If you link all your queries based on the keys and results of each query, you’ll end up with a diagram of all the supported queries from the client workflow. And based on this diagram, we can come up with the tables necessary for our application, along with the best keys for partition and sorting.
All the queries will form a workflow diagram linking all the tables together. This could be represented as “Chebotko Diagram” for schema design. A Chebotko Diagram is a way to visualize the relationships between table and queries, including the table key and field design in the schema. With this schema, it’s much clearer how to finally implement your tables and the application workflow.
A part of the final diagram would look like this, an example from the book.
For the reservation procedure. The denormalized schema design will be based on queries, and might be replicated across different tables, contrary to the E-R model for SQL schemas:
Here’s also a fun exercise you can do with the example in Scylla’s User Stories section. Imagine a Pet Care service where each user tags their pets with remote monitor sensors (e.g. for heart rate, Geolocation, and other metrics). And you’ll need to design an application to log and query the metrics for each pet.
So you’re working for a service for pet health monitoring. You’ll need to design the backend service that saves and queries pet’s health metrics over time for all customers and their pets. Each pet monitor gathers data and saves in the backend database, which is Cassandra in this case. And you’ll need to design the schema to fit in the Cassandra model.
From the database, you’ll need provide following queries:
- Query by owner ID, returns owner’s account info.
- Query by owner ID, returns owner’s pets information.
- Query by pet ID, returns the sensors info.
- Query by sensor ID, returns the time-series data from the sensor.
Try design the tables and see if your solution is close to the example’s.
- On Chetbotko Diagram: https://www.researchgate.net/publication/308856170_A_Big_Data_Modeling_Methodology_for_Apache_Cassandra
- Scylla Example: https://www.scylladb.com/2020/09/09/carepet-an-example-iot-use-case-for-hands-on-app-developers/
- My Previous Notes on NoSQL Data Modeling: https://blog.kevinhu.me/2020/07/03/03-Cassandra-Data-Modeling/
- Detailed Guide From DataStax: https://www.datastax.com/sites/default/files/content/whitepaper/files/2019-10/CM2019236 - Data Modeling in Apache Cassandra ™ White Paper-4.pdf
To summarize, Cassandra’s architectural design decides that:
- Cassandra has some special use cases.
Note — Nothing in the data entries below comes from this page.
import Summits.QuantumFields.BalabanUV.T4Continuum.Support.NE7HapeOfLocalChartBudget
import HarnessLib

/-!
# NE7HapeOfLocalChartWide — THE COVERING LIFT WITH A FREE COVER FACTOR `Kc ≥ 4ℓ + 12`: `hape_of_localChart_budget` for every coarse torus `N ≥ 1` from the chart
# hypothesis on the `Kc`-fold cover (F282w; F282 `NE7HapeOfLocalChartAllN` is the case `Kc = 4ℓ + 12`)

Cell `pub-balaban`, rung (B)+1 sub-cell t4, lineage `b2b-balaban-t4-ne7-p1` (CRUX PROVER NE7 #1 = OWNER of row NE7), generation 91; memo
`t4/b2b-balaban-t4-ne7-p1-g91/COVER-OBSTRUCTION.md`.  File F282w (over F281 `NE7HapeOfLocalChartBudget.hape_of_localChart_budget`, p2's
`NE7TangentCriticalCover.tanCritical_cover` ∕ `isPeriodicCfg_mul`, row NE3's `tangentIter_iff_dirIter_eq_zero`), the REPAIR of F282.

WHY.  F282 fixed the cover factor at `4ℓ + 12` (the least F281 allows).  On that cover the chart ball `torusSupNorm (y − z) ≤ (nbRad + 2ℓ + 10)·M` is the WHOLE
torus whenever `N(4ℓ+12) ≤ 2(nbRad + 2ℓ + 10)` (every `ℓ` at `N = 1`), so the chart hypothesis is a GLOBAL chart, which torons refute
(`NE7LocalChartCoverObstruction.not_chart_cover12`).  With the cover factor FREE the consumer takes `Kc ≥ 2·nbRad (d+1) L + 4ℓ + 24`: then the chart ball
(radius `(nbRad + 2ℓ + 10)M`, plus a collar `2M`) is a proper sub-box of the cover torus (half-period `≥ (nbRad + 2ℓ + 12)M`), torons are locally pure
gauges, and the chart hypothesis is the LOCAL [B8] Thm 2 at `U₀ = 1` it was meant to be.  Everything else is F282 verbatim: a tangent-critical admissible `U`
of period `N·M` is one of period `N·Kc·M` (`tanCritical_cover`), class, datum and `SmallField` are period-blind, F281 applies at `N·Kc ≥ 4ℓ + 12`.
WHAT ([folklore] composition; 0 def, 0 sorry).  **`hape_of_localChart_budget_wide`**: F281's statement with `N ≥ 1` arbitrary, a cover factor `Kc ≥ 4ℓ + 12`, and
the chart hypothesis at period `N·Kc`.
HONEST FRAMING (page 1): composition BY NAME; the chart (N1)-weak and the budget inequalities are HYPOTHESES asserted for nothing; nothing of Bałaban's asserted; NOT (APE)
unconditionally, NOT ONE-STEP, NOT NE7; spine 0∕9; finite T⁴ rung (B)+1 — NOT infinite volume, NOT mass gap, NOT `BetaPertH`, NOT Clay.  Continuum YM on T⁴ ⇐
BetaPertH ∧ nine spine estimates (0/9 proved); BetaPertH ⇐ (D1) ∧ (D4) ∧ CAP+tail; G-an2-4 gates asym, D1 and NE2/3/4.
-/

set_option autoImplicit false

open scoped BigOperators Matrix.Norms.L2Operator
open NormedSpace Finset Set

namespace Summit.QuantumFields.BalabanUV.T4Continuum.NE7HapeOfLocalChartWide

open Literature.MathematicalPhysics.QuantumFieldTheory.Balaban1983to89
open B7Prop1Explicit B7Prop2Explicit MatrixLog UnitaryModel
open B4TorusKernel.MultiPeriod (torusSupNorm)
open T4AveragingDeficitWall (IsUnitaryCfg IsSkewDir SmallField vary curlAt dirL1)
open T4AveragingDeficitWallBoundary (IsPeriodicCfg periodBox)
open AveragingDeficitPeriodicCounting (IsPeriodicDir)
open AveragingDeficitMultiLevelPrep (LevelSmall TangentIter cavgIter)
open AveragingDeficitMultiLevelBridge (cavgIter_eq_avgIter)
open BlockAverageVaryHolo (nbRad)
open BlockAverageVaryDisc (rho0)
open MinimalActionLevels (perWin)
open MinimalActionSandwich (admissible)
open MinimalActionRate (sfClass)
open NE3HessForm (dAction)
open NE3TangentCovariantTower (dirIter)
open NE3TangentFlatStructure (Qcoarse)
open B5Prop11Plancherel (Tor fine)
open B5Blocks16 (blockOf)
open B6LowerBound2153Torus (toT rep)
open B4Sect5Proof (latticeConst)
open B5Hk163Strip (kappa163)
open B5Hk163TorusHolderDecay (CdecD)
open NE3QbarIterCovLiftPrep (cruxC)
open NE3RightInverseSolveLetters (thetaLoc)
open NE3HatInvCurlLetters (curl1C curl1C_nonneg)
open NE3EnergyShapes (IsUnitarySite)
open BlockAveragePushDirSplit (flat)
open NE7ApeOfTorusRoadV4 (hape_of_torusRoadV4)
open NE7HapeOfLocalChartBudget (hape_of_localChart_budget)
open NE3TangentCovariantTower (dirIter tangentIter_iff_dirIter_eq_zero)
open NE7TangentCriticalCover (tanCritical_cover isPeriodicCfg_mul)
open AveragingDeficitMultiLevelBridge (cavgIter_eq_avgIter)

noncomputable section

variable {d : ℕ} {n : Type*} [Fintype n] [DecidableEq n]

/-- **`hape` FROM THE LOCAL CHART ON THE `Kc`-FOLD COVER AND THE BUDGET, EVERY `N ≥ 1`, EVERY `Kc ≥ 4ℓ + 12`** (statement: module docstring).
[cite: Balaban1985Variational, Prop. 8 p.304] -/
theorem hape_of_localChart_budget_wide [Nonempty n] {L : ℕ} [NeZero L] (hL : 2 ≤ L) :
    ∃ K c : ℝ, 0 ≤ K ∧ 0 < c ∧ ∀ (N ℓ Kc : ℕ) [NeZero N] (ε δ δ₁ β c₀ θ C₀ C₁ : ℝ), 1 ≤ ℓ → 4 * ℓ + 12 ≤ Kc →
    0 ≤ c₀ → 0 ≤ θ → θ < 1 → c₀ + θ * δ ≤ δ → c₀ / (1 - θ) < δ₁ → 0 ≤ β →
    -- the multi-level class smallness of `ε`
    0 ≤ ε → ε ≤ 1 → cruxC (d + 1) L * ε < 1 → thetaLoc (d + 1) L * ε < 1 → (∀ k : ℕ, LevelSmall (d + 1) L k (ε / ((L : ℝ) ^ (k + 1)) ^ 2)) →
    -- the chart constants and F51's smallness of `C₀·(δ + 4(e^β − 1) + ε)`
    0 ≤ C₀ → 0 ≤ C₁ →
    4 * (3 + 12 * ((d + 1 : ℕ) : ℝ)) ^ 2 * (C₀ * (δ + 4 * (Real.exp β - 1) + ε)) ≤ rho0 (d + 1) L ^ 2 →
    (8 * (3 + 12 * ((d + 1 : ℕ) : ℝ)) * (2 + 2 * ((((d + 1 : ℕ) : ℝ) + 1) * L)
        * (1 + ((1250 * ((nbRad (d + 1) L : ℝ) + L) + 8 * (((d + 1 : ℕ) : ℝ) * L) + 2 * L) * (((d + 1 : ℕ) : ℝ) * (2 * nbRad (d + 1) L + 1) ^ (d + 1)))
          / ((L : ℝ) / (L : ℝ) ^ (d + 1))))) * (C₀ * (δ + 4 * (Real.exp β - 1) + ε)) ≤ 1 →
    256 * (((d + 1 : ℕ) : ℝ) + 1) * L * (3 + 12 * ((d + 1 : ℕ) : ℝ)) * (C₀ * (δ + 4 * (Real.exp β - 1) + ε)) ≤ 1 →
    -- THE BUDGET (F280): `C₀T ≤ 1` and the two closed-form inequalities
    C₀ * (δ + 4 * (Real.exp β - 1) + ε) ≤ 1 →
    ((K * (2 * (curl1C (d + 1) L / (1 - thetaLoc (d + 1) L * ε)) * (8 * (3 + 12 * ((d + 1 : ℕ) : ℝ)) * (2 + 2 * ((((d + 1 : ℕ) : ℝ) + 1) * L)
        * (1 + ((1250 * ((nbRad (d + 1) L : ℝ) + L) + 8 * (((d + 1 : ℕ) : ℝ) * L) + 2 * L) * (((d + 1 : ℕ) : ℝ) * (2 * nbRad (d + 1) L + 1) ^ (d + 1)))
          / ((L : ℝ) / (L : ℝ) ^ (d + 1))))) * (C₀ * (δ + 4 * (Real.exp β - 1) + ε))) + K * Real.exp (-(c * ℓ)) * (2 * (curl1C (d + 1) L / (1 - thetaLoc (d + 1) L * ε)) * (8 * (3 + 12 * ((d + 1 : ℕ) : ℝ)) * (2 + 2 * ((((d + 1 : ℕ) : ℝ) + 1) * L)
        * (1 + ((1250 * ((nbRad (d + 1) L : ℝ) + L) + 8 * (((d + 1 : ℕ) : ℝ) * L) + 2 * L) * (((d + 1 : ℕ) : ℝ) * (2 * nbRad (d + 1) L + 1) ^ (d + 1)))
          / ((L : ℝ) / (L : ℝ) ^ (d + 1))))) * (C₀ * (δ + 4 * (Real.exp β - 1) + ε)) + (curl1C (d + 1) L / (1 - thetaLoc (d + 1) L * ε))))
      + (K * ((Fintype.card (T4AveragingDeficitWall.Plane (d + 1)) : ℝ) * (((δ + 4 * (Real.exp β - 1) + ε) * (144 * C₀ * C₁ + 8 * C₁ ^ 2) + (δ + 4 * (Real.exp β - 1) + ε) ^ 2 * (5440 * C₀ ^ 3 + 304 * C₁ * C₀ ^ 2) + (δ + 4 * (Real.exp β - 1) + ε) ^ 3 * (2688 * C₀ ^ 4)) + 2 * ((δ + 4 * (Real.exp β - 1) + ε) * (144 * C₀ * (C₀ + C₁) + 8 * (C₀ + C₁) ^ 2) + (δ + 4 * (Real.exp β - 1) + ε) ^ 2 * (5440 * C₀ ^ 3 + 304 * (C₀ + C₁) * C₀ ^ 2) + (δ + 4 * (Real.exp β - 1) + ε) ^ 3 * (2688 * C₀ ^ 4))))
      + K * Real.exp (-(c * ℓ)) * ((Fintype.card (T4AveragingDeficitWall.Plane (d + 1)) : ℝ) * (((δ + 4 * (Real.exp β - 1) + ε) * (144 * C₀ * C₁ + 8 * C₁ ^ 2) + (δ + 4 * (Real.exp β - 1) + ε) ^ 2 * (5440 * C₀ ^ 3 + 304 * C₁ * C₀ ^ 2) + (δ + 4 * (Real.exp β - 1) + ε) ^ 3 * (2688 * C₀ ^ 4)) + 2 * ((δ + 4 * (Real.exp β - 1) + ε) * (144 * C₀ * (C₀ + C₁) + 8 * (C₀ + C₁) ^ 2) + (δ + 4 * (Real.exp β - 1) + ε) ^ 2 * (5440 * C₀ ^ 3 + 304 * (C₀ + C₁) * C₀ ^ 2) + (δ + 4 * (Real.exp β - 1) + ε) ^ 3 * (2688 * C₀ ^ 4))) + 4 * (Fintype.card (T4AveragingDeficitWall.Plane (d + 1)) : ℝ) * (C₀ + C₁))
      + (Fintype.card n : ℝ) * (2 * (CdecD d * (((d : ℝ) + 1) * (2 * ((d : ℝ) + 1))
              * ((2 + 32 / (kappa163 (d + 1) / (d + 1)) ^ 2) * latticeConst (d + 1) (kappa163 (d + 1) / (d + 1) / 2))))) * (1 + 12 * ((d : ℝ) + 1)) * ((28 * ((3 + 12 * ((d + 1 : ℕ) : ℝ)) + (4 * (3 + 12 * ((d + 1 : ℕ) : ℝ)) ^ 3 / rho0 (d + 1) L ^ 2) * (C₀ * (δ + 4 * (Real.exp β - 1) + ε))) ^ 2 + 4 * (4 * (3 + 12 * ((d + 1 : ℕ) : ℝ)) ^ 3 / rho0 (d + 1) L ^ 2)) * (C₀ ^ 2 * (δ + 4 * (Real.exp β - 1) + ε)))
      + ((Fintype.card n : ℝ) * (2 * (CdecD d * (((d : ℝ) + 1) * (latticeConst (d + 1) (kappa163 (d + 1) / (d + 1) / 2) * Real.exp (-(kappa163 (d + 1) / (d + 1) / 2 * ℓ))))))) * ((3 + 12 * ((d + 1 : ℕ) : ℝ)) * C₀ + ((d : ℝ) + 1) * (4 * ((ℓ + 1 : ℕ) : ℝ) + 2) * (2 * (3 + 12 * ((d + 1 : ℕ) : ℝ)) * C₀ + ((28 * ((3 + 12 * ((d + 1 : ℕ) : ℝ)) + (4 * (3 + 12 * ((d + 1 : ℕ) : ℝ)) ^ 3 / rho0 (d + 1) L ^ 2) * (C₀ * (δ + 4 * (Real.exp β - 1) + ε))) ^ 2 + 4 * (4 * (3 + 12 * ((d + 1 : ℕ) : ℝ)) ^ 3 / rho0 (d + 1) L ^ 2)) * (C₀ ^ 2 * (δ + 4 * (Real.exp β - 1) + ε))))) + 28 * C₀ ^ 2 * (δ + 4 * (Real.exp β - 1) + ε)) ≤ θ) →
    ((K * ((Fintype.card (T4AveragingDeficitWall.Plane (d + 1)) : ℝ) * (((δ + 4 * (Real.exp β - 1) + ε) * (144 * C₀ * C₁ + 8 * C₁ ^ 2) + (δ + 4 * (Real.exp β - 1) + ε) ^ 2 * (5440 * C₀ ^ 3 + 304 * C₁ * C₀ ^ 2) + (δ + 4 * (Real.exp β - 1) + ε) ^ 3 * (2688 * C₀ ^ 4)) + 2 * ((δ + 4 * (Real.exp β - 1) + ε) * (144 * C₀ * (C₀ + C₁) + 8 * (C₀ + C₁) ^ 2) + (δ + 4 * (Real.exp β - 1) + ε) ^ 2 * (5440 * C₀ ^ 3 + 304 * (C₀ + C₁) * C₀ ^ 2) + (δ + 4 * (Real.exp β - 1) + ε) ^ 3 * (2688 * C₀ ^ 4))))
      + K * Real.exp (-(c * ℓ)) * ((Fintype.card (T4AveragingDeficitWall.Plane (d + 1)) : ℝ) * (((δ + 4 * (Real.exp β - 1) + ε) * (144 * C₀ * C₁ + 8 * C₁ ^ 2) + (δ + 4 * (Real.exp β - 1) + ε) ^ 2 * (5440 * C₀ ^ 3 + 304 * C₁ * C₀ ^ 2) + (δ + 4 * (Real.exp β - 1) + ε) ^ 3 * (2688 * C₀ ^ 4)) + 2 * ((δ + 4 * (Real.exp β - 1) + ε) * (144 * C₀ * (C₀ + C₁) + 8 * (C₀ + C₁) ^ 2) + (δ + 4 * (Real.exp β - 1) + ε) ^ 2 * (5440 * C₀ ^ 3 + 304 * (C₀ + C₁) * C₀ ^ 2) + (δ + 4 * (Real.exp β - 1) + ε) ^ 3 * (2688 * C₀ ^ 4))) + 4 * (Fintype.card (T4AveragingDeficitWall.Plane (d + 1)) : ℝ) * (C₀ + C₁))
      + (Fintype.card n : ℝ) * (2 * (CdecD d * (((d : ℝ) + 1) * (2 * ((d : ℝ) + 1))
              * ((2 + 32 / (kappa163 (d + 1) / (d + 1)) ^ 2) * latticeConst (d + 1) (kappa163 (d + 1) / (d + 1) / 2))))) * (1 + 12 * ((d : ℝ) + 1)) * ((28 * ((3 + 12 * ((d + 1 : ℕ) : ℝ)) + (4 * (3 + 12 * ((d + 1 : ℕ) : ℝ)) ^ 3 / rho0 (d + 1) L ^ 2) * (C₀ * (δ + 4 * (Real.exp β - 1) + ε))) ^ 2 + 4 * (4 * (3 + 12 * ((d + 1 : ℕ) : ℝ)) ^ 3 / rho0 (d + 1) L ^ 2)) * (C₀ ^ 2 * (δ + 4 * (Real.exp β - 1) + ε)))
      + ((Fintype.card n : ℝ) * (2 * (CdecD d * (((d : ℝ) + 1) * (latticeConst (d + 1) (kappa163 (d + 1) / (d + 1) / 2) * Real.exp (-(kappa163 (d + 1) / (d + 1) / 2 * ℓ))))))) * ((3 + 12 * ((d + 1 : ℕ) : ℝ)) * C₀ + ((d : ℝ) + 1) * (4 * ((ℓ + 1 : ℕ) : ℝ) + 2) * (2 * (3 + 12 * ((d + 1 : ℕ) : ℝ)) * C₀ + ((28 * ((3 + 12 * ((d + 1 : ℕ) : ℝ)) + (4 * (3 + 12 * ((d + 1 : ℕ) : ℝ)) ^ 3 / rho0 (d + 1) L ^ 2) * (C₀ * (δ + 4 * (Real.exp β - 1) + ε))) ^ 2 + 4 * (4 * (3 + 12 * ((d + 1 : ℕ) : ℝ)) ^ 3 / rho0 (d + 1) L ^ 2)) * (C₀ ^ 2 * (δ + 4 * (Real.exp β - 1) + ε))))) + 28 * C₀ ^ 2 * (δ + 4 * (Real.exp β - 1) + ε)) * (4 * (Real.exp β - 1) + ε)
      + ((Fintype.card n : ℝ) * (2 * (CdecD d * (((d : ℝ) + 1) * (2 * ((d : ℝ) + 1))
              * ((2 + 32 / (kappa163 (d + 1) / (d + 1)) ^ 2) * latticeConst (d + 1) (kappa163 (d + 1) / (d + 1) / 2))))) * (1 + 12 * ((d : ℝ) + 1)) + ((Fintype.card n : ℝ) * (2 * (CdecD d * (((d : ℝ) + 1) * (latticeConst (d + 1) (kappa163 (d + 1) / (d + 1) / 2) * Real.exp (-(kappa163 (d + 1) / (d + 1) / 2 * ℓ))))))) * (((d : ℝ) + 1) * (4 * ((ℓ + 1 : ℕ) : ℝ) + 2))) * (4 * (Real.exp β - 1)) ≤ c₀) →
    -- THE CHART (N1)-weak: [B8] Thm 2 at `U₀ = 1` on nested cubes, TYPE (asserted for nothing here)
    (∀ D : Site (d + 1) → Fin (d + 1) → (Matrix n n ℂ)ˣ, IsUnitaryCfg D → IsPeriodicCfg D ((N * Kc) : ℤ) → SmallField D (4 * (Real.exp β - 1)) →
      ∀ (k : ℕ), ∀ U ∈ admissible (sfClass (d + 1) L (N * Kc) ε) L (k + 1) D,
      (∀ φ : Site (d + 1) → Fin (d + 1) → Matrix n n ℂ, IsSkewDir φ → IsPeriodicDir φ (((N * Kc) * L ^ (k + 1) : ℕ) : ℤ) → TangentIter L k U φ →
        dAction U φ (perWin (d + 1) ((N * Kc) * L ^ (k + 1))) = 0) →
      ∀ r : ℝ, 0 ≤ r → r ≤ δ → SmallField U (r / ((L : ℝ) ^ (k + 1)) ^ 2) →
      ∀ z : Site (d + 1), ∃ (u : Site (d + 1) → (Matrix n n ℂ)ˣ) (At : Site (d + 1) → Fin (d + 1) → Matrix n n ℂ) (a₀ a₁ : ℝ),
        IsUnitarySite u ∧ (∀ (y : Site (d + 1)) (i : Fin (d + 1)), u (y + (((N * Kc) * L ^ (k + 1) : ℕ) : ℤ) • e i) = u y) ∧
        IsSkewDir At ∧ IsPeriodicDir At (((N * Kc) * L ^ (k + 1) : ℕ) : ℤ) ∧ 0 ≤ a₀ ∧ 0 ≤ a₁ ∧
        (∀ (y : Site (d + 1)) (κ : Fin (d + 1)), ‖At y κ‖ ≤ a₀) ∧ (∀ (y : Site (d + 1)) (κ τ : Fin (d + 1)), ‖At (y + e τ) κ - At y κ‖ ≤ a₁) ∧
        (L : ℝ) ^ (k + 1) * a₀ ≤ C₀ * (r + 4 * (Real.exp β - 1) + ε) ∧ ((L : ℝ) ^ (k + 1)) ^ 2 * a₁ ≤ C₁ * (r + 4 * (Real.exp β - 1) + ε) ∧
        (∀ (y : Site (d + 1)) (κ : Fin (d + 1)),
          torusSupNorm (fun _ : Fin (d + 1) => L ^ (k + 1) * (N * Kc)) (y - z) ≤ (((nbRad (d + 1) L + 2 * ℓ + 10) * L ^ (k + 1) : ℕ) : ℝ) →
            gaugeAct u U y κ = vary (flat (d := d + 1) (n := n)) At 1 y κ)) →
    ∀ D : Site (d + 1) → Fin (d + 1) → (Matrix n n ℂ)ˣ, IsUnitaryCfg D → IsPeriodicCfg D (N : ℤ) → SmallField D (4 * (Real.exp β - 1)) →
      ∀ (k : ℕ), ∀ U ∈ admissible (sfClass (d + 1) L N ε) L (k + 1) D, SmallField U (δ / ((L : ℝ) ^ (k + 1)) ^ 2) →
      (∀ φ : Site (d + 1) → Fin (d + 1) → Matrix n n ℂ, IsSkewDir φ → IsPeriodicDir φ ((N * L ^ (k + 1) : ℕ) : ℤ) → TangentIter L k U φ →
        dAction U φ (perWin (d + 1) (N * L ^ (k + 1))) = 0) → SmallField U (δ₁ / ((L : ℝ) ^ (k + 1)) ^ 2)
  := by
  classical
  have hL1 : 1 ≤ L := by omega
  obtain ⟨K, c, hK, hc, hF⟩ := hape_of_localChart_budget (n := n) (d := d) (L := L) hL
  refine ⟨K, c, hK, hc, ?_⟩
  intro N ℓ Kc _ ε δ δ₁ β c₀ θ C₀ C₁ hℓ hKc hc₀ hθ0 hθ1 hcδ hδ₁ hβ hε hε1 hθ hθl hLS hC₀ hC₁ hσ' hS1' hb' hC₀T hbθ hbc₀ hchart D hDu hDP hDs k U hU hUδ hcrit
  -- the cover
  have hm : 1 ≤ Kc := by omega
  have hN1 : 1 ≤ N := Nat.one_le_iff_ne_zero.mpr (NeZero.ne N)
  haveI : NeZero (N * Kc) := ⟨Nat.mul_ne_zero (NeZero.ne N) (by omega)⟩
  have hN' : 4 * ℓ + 12 ≤ N * Kc := le_trans hKc (Nat.le_mul_of_pos_left _ (Nat.pos_of_ne_zero (NeZero.ne N)))
  -- the datum and the configuration on the cover
  have hDP' : IsPeriodicCfg D ((N * Kc : ℕ) : ℤ) := by
    rw [show ((N * Kc : ℕ) : ℤ) = (N : ℤ) * ((Kc : ℕ) : ℤ) by push_cast; ring]
    exact isPeriodicCfg_mul hDP _
  have hUcl : U ∈ sfClass (d + 1) L N ε (k + 1) := hU.1
  have hUP : IsPeriodicCfg U ((N * L ^ (k + 1) : ℕ) : ℤ) := hUcl.2.1
  have hUP' : IsPeriodicCfg U ((N * Kc * L ^ (k + 1) : ℕ) : ℤ) := by
    rw [show ((N * Kc * L ^ (k + 1) : ℕ) : ℤ) = ((N * L ^ (k + 1) : ℕ) : ℤ) * ((Kc : ℕ) : ℤ) by push_cast; ring]
    exact isPeriodicCfg_mul hUP _
  have hU' : U ∈ admissible (sfClass (d + 1) L (N * Kc) ε) L (k + 1) D := ⟨⟨hUcl.1, hUP', hUcl.2.2⟩, hU.2⟩
  -- tangent-criticality on the cover (p2's `tanCritical_cover`)
  have hmc : N * L ^ (k + 1) = L ^ (k + 1) * N := Nat.mul_comm _ _
  have hUPc : IsPeriodicCfg U ((L ^ (k + 1) * N : ℕ) : ℤ) := by rw [← hmc]; exact hUP
  have hcritD : ∀ φ : Site (d + 1) → Fin (d + 1) → Matrix n n ℂ, IsSkewDir φ → IsPeriodicDir φ ((L ^ (k + 1) * N : ℕ) : ℤ) →
      dirIter L (k + 1) U φ = 0 → dAction U φ (perWin (d + 1) (L ^ (k + 1) * N)) = 0 := by
    intro φ hφ hφP hφT
    rw [← hmc] at hφP ⊢
    exact hcrit φ hφ hφP ((tangentIter_iff_dirIter_eq_zero L k U φ).mpr hφT)
  have hx0 : 0 ≤ ε / ((L : ℝ) ^ (k + 1)) ^ 2 := by positivity
  have hcov := tanCritical_cover hL1 k hN1 hm hUcl.1 hx0 (hLS k) hUcl.2.2 hUPc hcritD
  have hmc' : N * Kc * L ^ (k + 1) = L ^ (k + 1) * (N * Kc) := by ring
  have hcrit' : ∀ φ : Site (d + 1) → Fin (d + 1) → Matrix n n ℂ, IsSkewDir φ → IsPeriodicDir φ ((N * Kc * L ^ (k + 1) : ℕ) : ℤ) →
      TangentIter L k U φ → dAction U φ (perWin (d + 1) (N * Kc * L ^ (k + 1))) = 0 := by
    intro φ hφ hφP hφT
    rw [hmc'] at hφP ⊢
    exact hcov φ hφ hφP ((tangentIter_iff_dirIter_eq_zero L k U φ).mp hφT)
  exact hF (N * Kc) ℓ ε δ δ₁ β c₀ θ C₀ C₁ hℓ hN' hc₀ hθ0 hθ1 hcδ hδ₁ hβ hε hε1 hθ hθl hLS hC₀ hC₁ hσ' hS1' hb' hC₀T hbθ hbc₀ hchart
    D hDu hDP' hDs k U hU' hUδ hcrit'

end

end Summit.QuantumFields.BalabanUV.T4Continuum.NE7HapeOfLocalChartWide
Understand when you should choose Cassandra and when you should not.
- Data Modeling: design with query-oriented，denormalized schema. Start with the query diagram in your applications, and not E-R models.
- Data Modeling: pick a composite key with partition key and clustering key in mind.
- Transactions in Cassandra is possible, but is painful and with lots of limitations. Try to avoid them.
- Just like any other databases, there are several maintenance burdens to keep in mind for best correctness and performance. Better understanding of the inner workings grants you better stability, performance, and less unpleasant surprises.
It’s a powerful tool with its limitations. When used in the right scenarios, it can be a formidable weapon in your arsenal.
If you feel like Cassandra can be a good fit for your application, you can then go on to learn more about:
- Its architecture design:
- Merkel Tree Anti-entropy Process.
- Advanced queries and use cases:
- Batch updates.
- Lightweight Paxos procedure.
- Materialized views.
- Deployment, maintainance, and other operations around Cassandra.
- CQL, language drivers, and actual appliaction implementation.